AWS also released the Titan Multimodal Foundation Model (FM), which incorporates Amazon’s 25 years of artificial intelligence (AI) and machine learning (ML) innovation. However, AWS's Titan model is a Vincentian image model. Its main audience is enterprises, such as advertising, e-commerce, and media and entertainment companies that can create studio-quality realistic images in large quantities at low cost, rather than OpenAI's As consumer-oriented as existing well-known image generators such as DALL-E.
In the field of generative AI, it is impossible to unlock all the value of generative AI with just a single large model. Therefore, after ChatGPT, there will inevitably be other high-performance large models on the market that will gain a foothold in the market. As for who will eventually be able to aspire to the Central Plains like ChatGPT, still needs to go through the test of the market.

Self-developed chips have become the mainstream in the development of large model enterprises
In the process of promoting the development of generative artificial intelligence applications, the underlying chip plays a crucial role. Considering the relatively high cost of X86 server CPUs and the staggering pricing of Nvidia Hopper H100 and H200 GPU accelerators and AMD Instinct MI300X and MI300A GPOU accelerators, it is more critical that these high-performance chips face insufficient supply. Therefore, self-developed chips have gradually become the mainstream way to promote the development of large model companies.
Among cloud service providers, Google is a senior chip player. Although Google's first-generation TPU chip was released at the Google I/O Developer Conference in 2016, its journey of self-developed chips began ten years ago. Interested readers can read "Google's Self-Developed Chips" Chip Empire". Its latest TPU chip, TPU v5p, has more than 2 times the FLOPS and more than 3 times the high-bandwidth memory (HBM) compared to TPU v4, with a total capacity of 95GB. Google combines these TPU v5p into Pods. Each TPU v5p Pod is composed of 8,960 chips and is connected through Google's highest bandwidth inter-chip interconnect (ICI), using a 3D torus topology with a per-chip rate of 4,800 Gbps.
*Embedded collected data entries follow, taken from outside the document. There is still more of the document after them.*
import Summits.CriticalPhenomena.PercolationContinuityZ3.Theorems.PercNearOneGluingNoHeavyLowerTailSunflowerRestrictionSingleton
import HarnessLib
import HarnessLib.Audit

/-!
# `NoHeavyLowerTail` (crux stmt-CriticalPhenomena-4575), abstract sunflower cubic: RESTRICTION MONOTONICITY (MZ) at a coordinate
# that acts only through a non-bottom PAIR `{e,f}` (series pair) — second family of proved cases of `RestrictionMonotonicity`

Support file (seat `prim-l12-p2` gen 7; `--supports stmt-CriticalPhenomena-4575`; companion of `…SunflowerRestrictionSingleton` (p222183)).
Memo: run/shared/lean/prim/prim-l12/prim-l12-p2/FINDING-g7-MZ-STRUCTURE.md (identity (ID1)).  Nothing is asserted about the crux; no `sorry`.

SETTING.  `F : Sunflower α`, a sub-cube `2^W` with `W = insert f W'`, `f ∉ W'`, a new coordinate `e ∉ W`.  HYPOTHESES: the pair is not
bottom, `lab {e,f} ≠ 0`, and WITHOUT `f` the coordinate `e` creates nothing: for `X ⊆ W'`, `lab (insert e X) = lab X` or it promotes a petal
`X` to the top (`hA`).  (Percolation reading, `{j~k}_i` sunflower: `e, f` the two edges of a terminal–terminal path through a degree-2 vertex.)

MAIN RESULTS (this work).
* `nested_insert_split` — one-coordinate split of a nested partition sum for an arbitrary block function.
* `Sunflower.ZP_le_ZP_insert_of_pair` — under the hypotheses above and `0 ≤ ZP W'`, `0 ≤ ZP W` (the partition lemma on the two smaller
  sub-cubes, available in any induction), `F.ZP W ∅ ∅ ∅ ≤ F.ZP (insert e W) ∅ ∅ ∅`.
  Proof = memo (ID1): `ZP (insert e W) = 3·Σ_X Σ_S s6H (lab (insert e X)) …` (`nested_insert_eq`); split at `f` (`nested_insert_split`);
  the `f ∈ X` part is a principal lift by `v = lab {e,f}` up to petal→top promotions (`joinM_cases`, `joinM_mono_cases`,
  `Sunflower.promotion_sum_nonneg`) hence `≥ ZP W' / 3` (`three_joinLift_ge`); the two `f ∉ X` parts equal the corresponding parts of `ZP W`
  up to POLARISED promotions (`antipodal_gladkov_polarized` with offsets `{f} ⊇ ∅`), and those parts sum to `2/3 · ZP W` (`nested_insert_eq` at `f`).
-/

namespace Summit.CriticalPhenomena.PercolationContinuityZ3.Theorems.SunflowerPartition

open Finset

/-- Monotonicity cases of `joinM v`: if `x ≤ y` in `M₃` then `joinM v y` is `joinM v x` or a petal→top promotion of it. [this work] -/
theorem joinM_mono_cases : ∀ v x y : Fin 5, v ≠ 0 → (x = y ∨ x = 0 ∨ y = 4) →
    joinM v y = joinM v x ∨ (joinM v y = 4 ∧ (joinM v x = 1 ∨ joinM v x = 2 ∨ joinM v x = 3)) := by decide

variable {α : Type*} [DecidableEq α]

/-- **One-coordinate split** of a nested sum: for `e ∉ W` and any block function `G`, the nested sum on `insert e W` is the sum of the
three nested sums on `W` with `e` adjoined to the first, second, third block respectively. [this work] -/
theorem nested_insert_split (W : Finset α) (e : α) (he : e ∉ W) (G : Finset α → Finset α → Finset α → ℤ) :
    nested (insert e W) G
      = nested W (fun X S T => G (insert e X) S T) + nested W (fun X S T => G X (insert e S) T)
        + nested W (fun X S T => G X S (insert e T)) := by
  unfold nested
  rw [sum_powerset_insert he]
  have hA : ∀ X ∈ W.powerset,
      (∑ S ∈ (insert e W \ X).powerset, G X S ((insert e W \ X) \ S))
        = (∑ S ∈ (W \ X).powerset, G X S (insert e ((W \ X) \ S)))
          + ∑ S ∈ (W \ X).powerset, G X (insert e S) ((W \ X) \ S) := by
    intro X hX
    have heX : e ∉ X := fun h => he (mem_powerset.1 hX h)
    have heWX : e ∉ W \ X := fun h => he (mem_sdiff.1 h).1
    rw [insert_sdiff_of_notMem W heX, sum_powerset_insert heWX]
    congr 1
    · refine sum_congr rfl fun S hS => ?_
      have heS : e ∉ S := fun h => heWX (mem_powerset.1 hS h)
      rw [insert_sdiff_of_notMem (W \ X) heS]
    · refine sum_congr rfl fun S hS => ?_
      rw [Sunflower.insert_sdiff_insert_of_not_mem heWX]
  have hB : ∀ X ∈ W.powerset,
      (∑ S ∈ (insert e W \ insert e X).powerset, G (insert e X) S ((insert e W \ insert e X) \ S))
        = ∑ S ∈ (W \ X).powerset, G (insert e X) S ((W \ X) \ S) := by
    intro X _
    rw [Sunflower.insert_sdiff_insert_of_not_mem he]
  rw [sum_congr rfl hA, sum_congr rfl hB, sum_add_distrib]
  ring

/-- **Polarised promotion**: for a petal `i`, on any cube `V ∌ f`, `0 ≤ Σ_{S ⊆ V} (s6H 4 (lab (insert f S)) (lab (V∖S)) − s6H i …)`
(antipodal Gladkov with offsets `{f} ⊇ ∅`, p214186). [this work] -/
theorem Sunflower.promotion_sum_polarized_nonneg (F : Sunflower α) (i : Fin 5) (hi : i = 1 ∨ i = 2 ∨ i = 3) (V : Finset α) (f : α) :
    0 ≤ ∑ S ∈ V.powerset, (s6H 4 (F.lab (insert f S)) (F.lab (V \ S)) - s6H i (F.lab (insert f S)) (F.lab (V \ S))) := by
  have h := F.antipodal_gladkov_polarized V {f} ∅ (empty_subset _)
  refine le_trans h (sum_le_sum fun S _ => ?_)
  rw [empty_union, ← insert_eq]
  exact promote_kernel_ge_kk i _ _ hi

/-- **(MZ) at a coordinate acting through a non-bottom pair** (this work, memo (ID1)): let `W = insert f W'` (`f ∉ W'`), `e ∉ W`, `e ≠ f`,
suppose the pair `{e,f}` is a petal or kernel set, that adjoining `e` to a set `X ⊆ W'` not containing `f` changes nothing except
possibly promoting a petal to the top, and that the partition lemma holds on the sub-cubes `W'` and `W`.  Then `ZP W ≤ ZP (insert e W)`. -/
theorem Sunflower.ZP_le_ZP_insert_of_pair (F : Sunflower α) (W' : Finset α) (e f : α) (hef : e ≠ f) (hf : f ∉ W')
    (he : e ∉ W') (hv : F.lab {e, f} ≠ 0)
    (hA : ∀ X, X ⊆ W' → F.lab (insert e X) = F.lab X ∨ (F.lab (insert e X) = 4 ∧ (F.lab X = 1 ∨ F.lab X = 2 ∨ F.lab X = 3)))
    (h0 : 0 ≤ F.ZP W' ∅ ∅ ∅) (h1 : 0 ≤ F.ZP (insert f W') ∅ ∅ ∅) :
    F.ZP (insert f W') ∅ ∅ ∅ ≤ F.ZP (insert e (insert f W')) ∅ ∅ ∅ := by
  have heW : e ∉ insert f W' := by
    rw [mem_insert]; rintro (h | h); exact hef h; exact he h
  rw [F.ZP_empty_eq_nested, F.ZP_empty_eq_nested] at *
  rw [F.nested_insert_eq (insert f W') e heW]
  -- split the lifted sum at `f`
  rw [nested_insert_split W' f hf (fun X S T => s6H (F.lab (insert e X)) (F.lab S) (F.lab T))]
  -- also split `ZP W` at `f` and use `ZP W = 3 B`
  have hZsplit := nested_insert_split W' f hf (fun X S T => s6H (F.lab X) (F.lab S) (F.lab T))
  have hZ3 := F.nested_insert_eq W' f hf
  -- (1) the `f ∈ X` part is a principal lift by `v = lab {e,f}` up to promotions
  have h1a : nested W' (fun X S T => s6H (joinM (F.lab {e, f}) (F.lab (insert f X))) (F.lab S) (F.lab T))
      ≤ nested W' (fun X S T => s6H (F.lab (insert e (insert f X))) (F.lab S) (F.lab T)) := by
    unfold nested
    refine sum_le_sum fun X _ => ?_
    dsimp only
    have hsub1 : ({e, f} : Finset α) ⊆ insert e (insert f X) := by
      intro x hx; rw [mem_insert, mem_singleton] at hx
      rcases hx with rfl | rfl
      · exact mem_insert_self _ _
      · exact mem_insert_of_mem (mem_insert_self _ _)
    have c1 := F.lab_mono hsub1
    have c2 := F.lab_mono (subset_insert e (insert f X))
    rcases joinM_cases _ _ _ hv c1 c2 with h | ⟨h4, hp⟩
    · rw [h]
    · rw [h4, ← sub_nonneg, ← sum_sub_distrib]
      exact F.promotion_sum_nonneg _ hp (W' \ X)
  have h1b : nested W' (fun X S T => s6H (joinM (F.lab {e, f}) (F.lab X)) (F.lab S) (F.lab T))
      ≤ nested W' (fun X S T => s6H (joinM (F.lab {e, f}) (F.lab (insert f X))) (F.lab S) (F.lab T)) := by
    unfold nested
    refine sum_le_sum fun X _ => ?_
    dsimp only
    rcases joinM_mono_cases _ _ _ hv (F.lab_mono (subset_insert f X)) with h | ⟨h4, hp⟩
    · rw [h]
    · rw [h4, ← sub_nonneg, ← sum_sub_distrib]
      exact F.promotion_sum_nonneg _ hp (W' \ X)
  have h1c := F.three_joinLift_ge W' (F.lab {e, f}) hv
  -- (2) the two `f ∉ X` parts dominate the corresponding parts of `ZP W` (polarised promotions)
  have h2 : nested W' (fun X S T => s6H (F.lab X) (F.lab (insert f S)) (F.lab T))
      ≤ nested W' (fun X S T => s6H (F.lab (insert e X)) (F.lab (insert f S)) (F.lab T)) := by
    unfold nested
    refine sum_le_sum fun X hX => ?_
    dsimp only
    rcases hA X (mem_powerset.1 hX) with h | ⟨h4, hp⟩
    · rw [h]
    · rw [h4, ← sub_nonneg, ← sum_sub_distrib]
      exact F.promotion_sum_polarized_nonneg _ hp (W' \ X) f
  have h3 : nested W' (fun X S T => s6H (F.lab (insert e X)) (F.lab S) (F.lab (insert f T)))
      = nested W' (fun X S T => s6H (F.lab (insert e X)) (F.lab (insert f S)) (F.lab T)) := by
    rw [nested_swap23 W' (fun X S T => s6H (F.lab (insert e X)) (F.lab S) (F.lab (insert f T)))]
    unfold nested
    refine sum_congr rfl fun X _ => sum_congr rfl fun S _ => ?_
    exact (s6H_symm _ _ _).2
  have h3' : nested W' (fun X S T => s6H (F.lab X) (F.lab S) (F.lab (insert f T)))
      = nested W' (fun X S T => s6H (F.lab X) (F.lab (insert f S)) (F.lab T)) := by
    rw [nested_swap23 W' (fun X S T => s6H (F.lab X) (F.lab S) (F.lab (insert f T)))]
    unfold nested
    refine sum_congr rfl fun X _ => sum_congr rfl fun S _ => ?_
    exact (s6H_symm _ _ _).2
  -- bookkeeping
  rw [hZsplit] at h1 ⊢
  rw [hZsplit] at hZ3
  linarith

end Summit.CriticalPhenomena.PercolationContinuityZ3.Theorems.SunflowerPartition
Google claims that TPU v5p can train large LLM models 2.8 times faster than the previous generation TPU v4. Google's latest Gemini large model uses TPU for training and serving, and Google said that Gemini, a custom chip using TPU, runs significantly faster than earlier, smaller and less powerful models.
AWS also recently released Trainium 2, which is designed for high-performance deep learning training. The Trainium 2 chip can train base models with hundreds of billions to trillions of parameters for optimization. Each Trainium accelerator contains two second-generation NeuronCores built specifically for deep learning algorithms, using NeuronLink, an in-instance, ultra-high-speed, non-blocking interconnect technology. The Trainium 2 accelerator has 32GB of high-bandwidth memory, providing up to 190 TFLOPS of FP16/BF16 computing power, which is 4 times faster than the Trainium 1 chip training speed. And can be deployed in EC2 UltraClusters with up to 100,000 chips, allowing basic model (FM) and large language model (LLM) training to take very little time while increasing energy efficiency by up to 2 times.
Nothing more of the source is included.